Suella Braverman is a former Brexit Minister and is MP for Fareham.

Restoring sovereignty to Parliament after Brexit is one of the greatest prizes that awaits us. But not just from the EU. As we start this new chapter of our democratic story, our Parliament must retrieve power ceded to another place – the courts. For too long, the Diceyan notion of parliamentary supremacy has come under threat. The political has been captured by the legal. Decisions of an executive, legislative and democratic nature have been assumed by our courts. Prorogation and the triggering of Article 50 were merely the latest examples of a chronic and steady encroachment by the judges.

For in reality, repatriated powers from the EU will mean precious little if our courts continue to act as political decision-maker, pronouncing on what the law ought to be and supplanting Parliament. To empower our people we need to stop this disenfranchisement of Parliament.

Brexit has served as a flashpoint of the shrinkage of politics and the ascent of law. However, as Jonathan Sumption, a former Supreme Court Judge, has said, the ‘empire of law’ has been expanding since the 19th century, gradually governing every aspect of life.

Traditionally, Parliament made the law and judges applied it. But today, our courts exercise a form of political power. Questions that fell hitherto exclusively within the prerogative of elected Ministers have yielded to judicial activism: foreign policy, conduct of our armed forces abroad, application of international treaties and, of course, the decision to prorogue Parliament. Judicial review has exploded since the 1960s so that even the most intricate relations between the state and individual can be questioned by judges.
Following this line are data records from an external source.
/-! ## §3 (EDITION 2) The constant written out, and a FAMILY version with uniformly bounded Schwartz seminorms

For the (D-E)-type consumers (a family `{Φ_c}_{c ∈ S}` with uniformly bounded Schwartz seminorms — e.g. archimedean cut-offs
`Φ · β_n` — must get ONE constant): the constant of `exists_norm_integral_realChirpPi_blocks_le` is the explicit
`(∏ⱼ |2aⱼ|^{-1/2}) · Σ_{c ∈ {0,±2}^W} ‖𝓕⁻(f_{c∘b·a} Φ)‖_{L¹}` (`norm_integral_realChirpPi_blocks_le_explicit`), a finite sum of
`L¹`-norms of images of `Φ` under CONTINUOUS linear endomorphisms of `𝓢`, hence bounded on every family with uniformly bounded
seminorms (★ `Literature.Analysis.Distribution.exists_forall_seminorm_le_of_uniform`, Mathlib `SchwartzMap.norm_toLp_le_seminorm`). -/

/-- **the block bound with its constant written out**: for every `t`,
`‖∫ e^{2πi ∑ⱼ t_{bj} aⱼ xⱼ²} Φ‖ ≤ (∏ⱼ |2aⱼ|^{-1/2}) · (Σ_{c ∈ {0,2,-2}^W} ∫ ‖𝓕⁻(f_{c∘b·a} · Φ)‖) · ∏_w max(1,|t_w|)^{-#b⁻¹(w)/2}`.
[cite: Weil1965, Chap. I n° 2 Prop. 2, p. 8; n° 40 Thm. 1, p. 57] [cite: Weil1964, Chap. I n° 14 Thm 2, p. 161] -/
theorem norm_integral_realChirpPi_blocks_le_explicit (b : ι → W) {a : ι → ℝ} (ha : ∀ j, a j ≠ 0)
    (Φ : 𝓢(EuclideanSpace ℝ ι, ℂ)) (t : W → ℝ) :
    ‖∫ x : EuclideanSpace ℝ ι, realChirpPi (fun j => t (b j) * a j) x * Φ x‖ ≤
      ((∏ j, |2 * a j| ^ (-(1 / 2 : ℝ))) *
        ∑ c ∈ Fintype.piFinset fun _ : W => ({0, 2, -2} : Finset ℝ),
          ∫ x : EuclideanSpace ℝ ι, ‖(𝓕⁻ (SchwartzMap.smulLeftCLM ℂ
            (fun v : EuclideanSpace ℝ ι => realChirpPi (fun j => c (b j) * a j) v) Φ) : 𝓢(EuclideanSpace ℝ ι, ℂ)) x‖) *
        ∏ w, (max 1 |t w|) ^ (-(((Finset.univ.filter fun j => b j = w).card : ℝ) / 2)) := by
  classical
  set Φc : (W → ℝ) → 𝓢(EuclideanSpace ℝ ι, ℂ) := fun c =>
    SchwartzMap.smulLeftCLM ℂ (fun v : EuclideanSpace ℝ ι => realChirpPi (fun j => c (b j) * a j) v) Φ with hΦc
  have hΦc_apply : ∀ (c : W → ℝ) (v : EuclideanSpace ℝ ι),
      Φc c v = realChirpPi (fun j => c (b j) * a j) v * Φ v := fun c v => by
    rw [hΦc, SchwartzMap.smulLeftCLM_apply_apply (hasTemperateGrowth_realChirpPi_euclidean _), smul_eq_mul]
  set S : Finset (W → ℝ) := Fintype.piFinset fun _ : W => ({0, 2, -2} : Finset ℝ) with hS
  set A : ℝ := ∏ j, |2 * a j| ^ (-(1 / 2 : ℝ)) with hA
  have hA0 : 0 ≤ A := Finset.prod_nonneg fun j _ => Real.rpow_nonneg (abs_nonneg _) _
  set B : ℝ := ∑ c ∈ S, ∫ x : EuclideanSpace ℝ ι, ‖(𝓕⁻ (Φc c) : 𝓢(EuclideanSpace ℝ ι, ℂ)) x‖ with hB
  have hBterm : ∀ c, 0 ≤ ∫ x : EuclideanSpace ℝ ι, ‖(𝓕⁻ (Φc c) : 𝓢(EuclideanSpace ℝ ι, ℂ)) x‖ := fun c =>
    integral_nonneg fun x => norm_nonneg _
  show _ ≤ A * B * _
  -- the finite shift `t = s + c`, `c_w ∈ {0, 2, -2}`, `|s_w| ≥ max(1, |t_w|)`
  set c : W → ℝ := fun w => if 1 ≤ |t w| then 0 else if 0 ≤ t w then -2 else 2 with hc
  set s : W → ℝ := fun w => t w - c w with hs
  have hcS : c ∈ S := by
    refine Fintype.mem_piFinset.2 fun w => ?_
    simp only [hc]
    split_ifs <;> simp
  have hs_ge : ∀ w, max 1 |t w| ≤ |s w| := fun w => by
    simp only [hs, hc]
    split_ifs with h1 h2
    · rw [sub_zero, max_eq_right h1]
    · rw [not_le] at h1
      rw [max_eq_left h1.le, sub_neg_eq_add]
      rw [abs_lt] at h1
      rw [abs_of_nonneg (by linarith)]
      linarith
    · rw [not_le] at h1 h2
      rw [max_eq_left h1.le]
      rw [abs_lt] at h1
      rw [abs_of_neg (by linarith)]
      linarith
  have hs_ne : ∀ w, s w ≠ 0 := fun w => by
    rw [← abs_pos]
    exact lt_of_lt_of_le (lt_of_lt_of_le zero_lt_one (le_max_left _ _)) (hs_ge w)
  have hs_rpow : ∀ (w) {r : ℝ}, 0 ≤ r → |s w| ^ (-r) ≤ (max 1 |t w|) ^ (-r) := fun w r hr =>
    Real.rpow_le_rpow_of_nonpos (lt_of_lt_of_le zero_lt_one (le_max_left _ _)) (hs_ge w) (neg_nonpos.2 hr)
  have hts : (fun j => t (b j) * a j) = (fun j => s (b j) * a j) + fun j => c (b j) * a j := by
    funext j
    rw [Pi.add_apply, hs]
    ring
  have hsa : ∀ j, s (b j) * a j ≠ 0 := fun j => mul_ne_zero (hs_ne _) (ha j)
  have hint : (fun x : EuclideanSpace ℝ ι => realChirpPi (fun j => t (b j) * a j) x * Φ x) =
      fun x : EuclideanSpace ℝ ι => realChirpPi (fun j => s (b j) * a j) x * Φc c x := by
    funext x
    rw [hts, realChirpPi_add_left, hΦc_apply, mul_assoc]
  rw [hint]
  refine (norm_integral_realChirpPi_mul_le hsa (Φc c)).trans ?_
  have hsplit : ∏ j, |2 * (s (b j) * a j)| ^ (-(1 / 2 : ℝ)) =
      (∏ j, |s (b j)| ^ (-(1 / 2 : ℝ))) * A := by
    rw [hA, ← Finset.prod_mul_distrib]
    refine Finset.prod_congr rfl fun j _ => ?_
    rw [show 2 * (s (b j) * a j) = s (b j) * (2 * a j) by ring, abs_mul,
      Real.mul_rpow (abs_nonneg _) (abs_nonneg _)]
  have hblocks : ∏ j, |s (b j)| ^ (-(1 / 2 : ℝ)) =
      ∏ w, |s w| ^ (-(((Finset.univ.filter fun j => b j = w).card : ℝ) / 2)) := by
    rw [prod_comp_blocks_eq_prod_pow b (fun w => |s w| ^ (-(1 / 2 : ℝ)))]
    refine Finset.prod_congr rfl fun w _ => ?_
    rw [← Real.rpow_natCast, ← Real.rpow_mul (abs_nonneg _)]
    congr 1
    ring
  have hle : ∏ w, |s w| ^ (-(((Finset.univ.filter fun j => b j = w).card : ℝ) / 2)) ≤
      ∏ w, (max 1 |t w|) ^ (-(((Finset.univ.filter fun j => b j = w).card : ℝ) / 2)) := by
    refine Finset.prod_le_prod (fun w _ => Real.rpow_nonneg (abs_nonneg _) _) fun w _ => ?_
    exact hs_rpow w (r := ((Finset.univ.filter fun j => b j = w).card : ℝ) / 2) (by positivity)
  have hBle : ∫ x : EuclideanSpace ℝ ι, ‖(𝓕⁻ (Φc c) : 𝓢(EuclideanSpace ℝ ι, ℂ)) x‖ ≤ B :=
    Finset.single_le_sum (f := fun c => ∫ x : EuclideanSpace ℝ ι, ‖(𝓕⁻ (Φc c) : 𝓢(EuclideanSpace ℝ ι, ℂ)) x‖)
      (fun c _ => hBterm c) hcS
  rw [hsplit, hblocks]
  calc (∏ w, |s w| ^ (-(((Finset.univ.filter fun j => b j = w).card : ℝ) / 2))) * A *
        ∫ x : EuclideanSpace ℝ ι, ‖(𝓕⁻ (Φc c) : 𝓢(EuclideanSpace ℝ ι, ℂ)) x‖
      ≤ (∏ w, (max 1 |t w|) ^ (-(((Finset.univ.filter fun j => b j = w).card : ℝ) / 2))) * A * B := by
        gcongr
    _ = A * B * ∏ w, (max 1 |t w|) ^ (-(((Finset.univ.filter fun j => b j = w).card : ℝ) / 2)) := by ring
Full disclosure: I was a barrister specialising in judicial review prior to becoming an MP and can testify to the work on offer for hard-working, jobbing lawyers.

The catalyst for this proliferation was the Human Rights Act, which came into force in 2000. Whilst noble in its intentions, the concept of ‘fundamental’ human rights has been stretched beyond recognition. Of course, there exist inalienable, indisputable rights and codifying them is no bad thing (although, starting with Magna Carta, the English had done much of this long before Tony Blair came along).

However, despite aspiring to operate as a treatise on immutable rights going to the heart of our humanity, the HRA (and the prolific rights-industry which it spawned) now covers complaints about noise abatement, planning rules, employment and social security and non-payment of rent. Strained interpretations of the Article 8 Right to Private and Family Life have meant that inherently political decisions to do with immigration and extradition have been overturned by the courts.

Now I am not lambasting the judiciary and nor is this a diatribe against human rights. What I am arguing is that the delicate relationship between law and politics is off-balance. I don’t challenge the quality of our judges, but I do question their trespass into inherently political terrain for which a legal answer is wholly insufficient. Such political disputes can only be resolved through a democratic, consultative process so that public confidence is sustained.

The law, blunt instrument that it is, cannot be the crucible for political questions upon which divergent views exist within our society. Whether it is political matters like Brexit or ethical questions like assisted dying, only Parliament can fully test the whole panoply of views, nuances and interests. Messy, full of contradictions and anomalies, slow and frustrating- our Parliament remains the only source of decisions which have a legitimacy borne out of commanding a majority vote in the country.

I am pleased that that the Government has promised to update the Human Rights Act to restore the proper balance between the rights of individuals, national security and effective government and to set up a Constitution, Democracy and Rights Commission to ensure that the boundaries of judicial review are appropriately drawn.

Yes, courts should operate to curb abuse of power by government but if a small number of unelected, unaccountable judges continue to determine wider public policy, putting them at odds with elected decision-makers, our democracy cannot be said to be representative. Parliament’s legitimacy is unrivalled and the reason why we must take back control, not just from the EU, but from the judiciary.